▶ _Task requirements_
From the first line of the records through the line containing "Reproduction ∕ bookkeeping", retype every line exactly and nothing else.

─── Information ───

import Literature.NumberTheory.Automorphic.Liu2021.LemD1AsPrintedIndexedNonVacuityDetLineCarriers
import Literature.NumberTheory.Automorphic.Liu2021.LemD1AsPrintedIndexedNonVacuityInertEpsAlone
import HarnessLib

/-!
# [Liu2021, App. D Lemma D.1 (3)] bookkeeping — THE DET-LINE DECISION at EVERY finite place for EVERY rank `N ≥ 2`:
# a det-line carrier with trivial central character exists at `w ∣ v` ⟺ `E_v¹` is not `N`-divisible ⟺
# NOT (`w` non-split ∧ `N` odd ∧ `v_w(N) = 1` ∧ (`e(w|v) ≠ 1` ∨ `gcd(N, q_v + 1) = 1`))

Reproduction ∕ bookkeeping (Literature, THEOREMS ONLY: no definition, no record, no named fact, no `sorry`; nothing is
asserted about Liu's oscillator representations or about the tree's constructed local Weil carriers).

Sequel of ✔ `…DetLineCarriers` (the carriers with `Ψ g = θ(det g)` in the type, every source) and of the converses ✔ `…InertConverse`,
✔ `…RamifiedConverse`, ✔ `…TameSynthesis`.  For ANY quadratic extension `E/F` of number fields with `c ≠ 1`, ANY hermitian non-degenerate
`J` of ANY rank `N ≥ 2`, ANY finite place `v` of `F` and ANY `w ∣ v`, in the place model `S = LemD1OfPlace.standingData` of [Liu2021, App. D §D.1]:

* §1 **`exists_detLine_carrier_iff`** — «there are `Ψ : U(V)(F_v) → ℂˣ` and `θ : E_v¹ → ℂˣ` with `Ψ g = θ(det g)`, `Ψ ∘ S.scalar = 1`,
  `Ψ ≠ 1`» ⟺ **¬ (`c • w = w` ∧ `Odd N` ∧ `v_w(N) = 1` ∧ (`e(w|v) ≠ 1` ∨ `Nat.Coprime N (q_v + 1)`))**; the «⟸» half with the full printed
  strength (open kernel, `Ψ^N = 1`, `|Ψ| = 1`): **`exists_detLine_carrier_of_not`**; the «⟹» half = ✔ `…TameSynthesis.eq_one_of_factors_through_det_of_nonsplit`
  (**`forall_eq_one_of_factors_through_det`**).  The four escape routes are the lineage's four carriers: split (✔ `…DetCarrier`), `N` even
  (`ζ = −1`), wild `v_w(N) < 1` (✔ `…WildCarrier`), inert with `gcd(N, q_v + 1) > 1` (✔ `…InertCarrier`).
* §2 **`forall_exists_pow_eq_iff`** — `E_v¹ = (E_v¹)^N` ⟺ the SAME conjunction (✔ `…InertConverse.exists_pow_eq_of_mem_normOne`,
  ✔ `…RamifiedConverse.exists_pow_eq_of_mem_normOne_of_ramified`; ✔ `…DetLineCarriers.not_forall_exists_pow_eq_of_detLine_carrier`), and
  **`exists_detLine_carrier_iff_not_forall_exists_pow_eq`** — carrier ⟺ `E_v¹ ≠ (E_v¹)^N`.
* §3 `N` EVEN `≥ 4`, EVERY non-split place: the JOINT certificates «(1) ∧ (3)» with the `μ`-conjunct ALONE resp. the `ε`-conjunct ALONE
  separating (✔ `…InertCarrier.…_mu_of_norm_one`, ✔ `…InertEpsAlone.…_eps_of_norm_one` at `ζ = −1`) and their hypothesis-free `not_forall_…` forms.
* §4 the CM rows (`L` CM, `F = L⁺`): the decision, the even-`N` certificates with the rows' OWN `μ_v = localMu L (toHeckeCharacter L ψ) v` as
  member `0`, and THE END's `N = 3` as ONE iff: a det-line carrier exists at `w ∣ v` ⟺ ¬ (`\bar w = w` ∧ `v_w(3) = 1` ∧ (`e(w|v) ≠ 1` ∨ `3 ∤ q_v + 1`)).

What this does NOT give: non-line carriers (characters of `U(V)(F_v)` not factoring through `det` — the simple group `SU(V)(F_v)`);
the rows' OWN carriers `𝓢.omegaLoc v`; Lem. D.1 itself.  HC_CM is NOT proved.

Cell pub-hodgecm2 (COR-CM), audit class of the END rows `hD1''` ∕ `hD3`; seat prover-pub-hodgecm2-b10.

References: [Liu2021] Y. Liu, *Fourier–Jacobi cycles and arithmetic relative trace formula*, Camb. J. Math. 9 (2021) =
arXiv:2102.11518, App. D §D.1 (l. 5213–5221), Lemma D.1 (1) (l. 5229), (3) (l. 5233); [NeukirchANT1999] J. Neukirch, *Algebraic Number
Theory* (1999), Ch. I §8 Prop. (8.2), Ch. I §9 Exercise 2, Ch. II §3 Prop. (3.10), Ch. II §4 Lemma (4.6), Ch. II §5 Prop. (5.3);
[Mok2014] C. P. Mok, Mem. AMS 235 (2015), §1 Notation p. 5; [CasselsFrohlichANT1967] Ch. II §10.
-/

noncomputable section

───

▶ _Expected answer_
import Literature.NumberTheory.Automorphic.Liu2021.LemD1AsPrintedIndexedNonVacuityDetLineCarriers
import Literature.NumberTheory.Automorphic.Liu2021.LemD1AsPrintedIndexedNonVacuityInertEpsAlone
import HarnessLib

/-!
# [Liu2021, App. D Lemma D.1 (3)] bookkeeping — THE DET-LINE DECISION at EVERY finite place for EVERY rank `N ≥ 2`:
# a det-line carrier with trivial central character exists at `w ∣ v` ⟺ `E_v¹` is not `N`-divisible ⟺
# NOT (`w` non-split ∧ `N` odd ∧ `v_w(N) = 1` ∧ (`e(w|v) ≠ 1` ∨ `gcd(N, q_v + 1) = 1`))

Reproduction ∕ bookkeeping (Literature, THEOREMS ONLY: no definition, no record, no named fact, no `sorry`; nothing is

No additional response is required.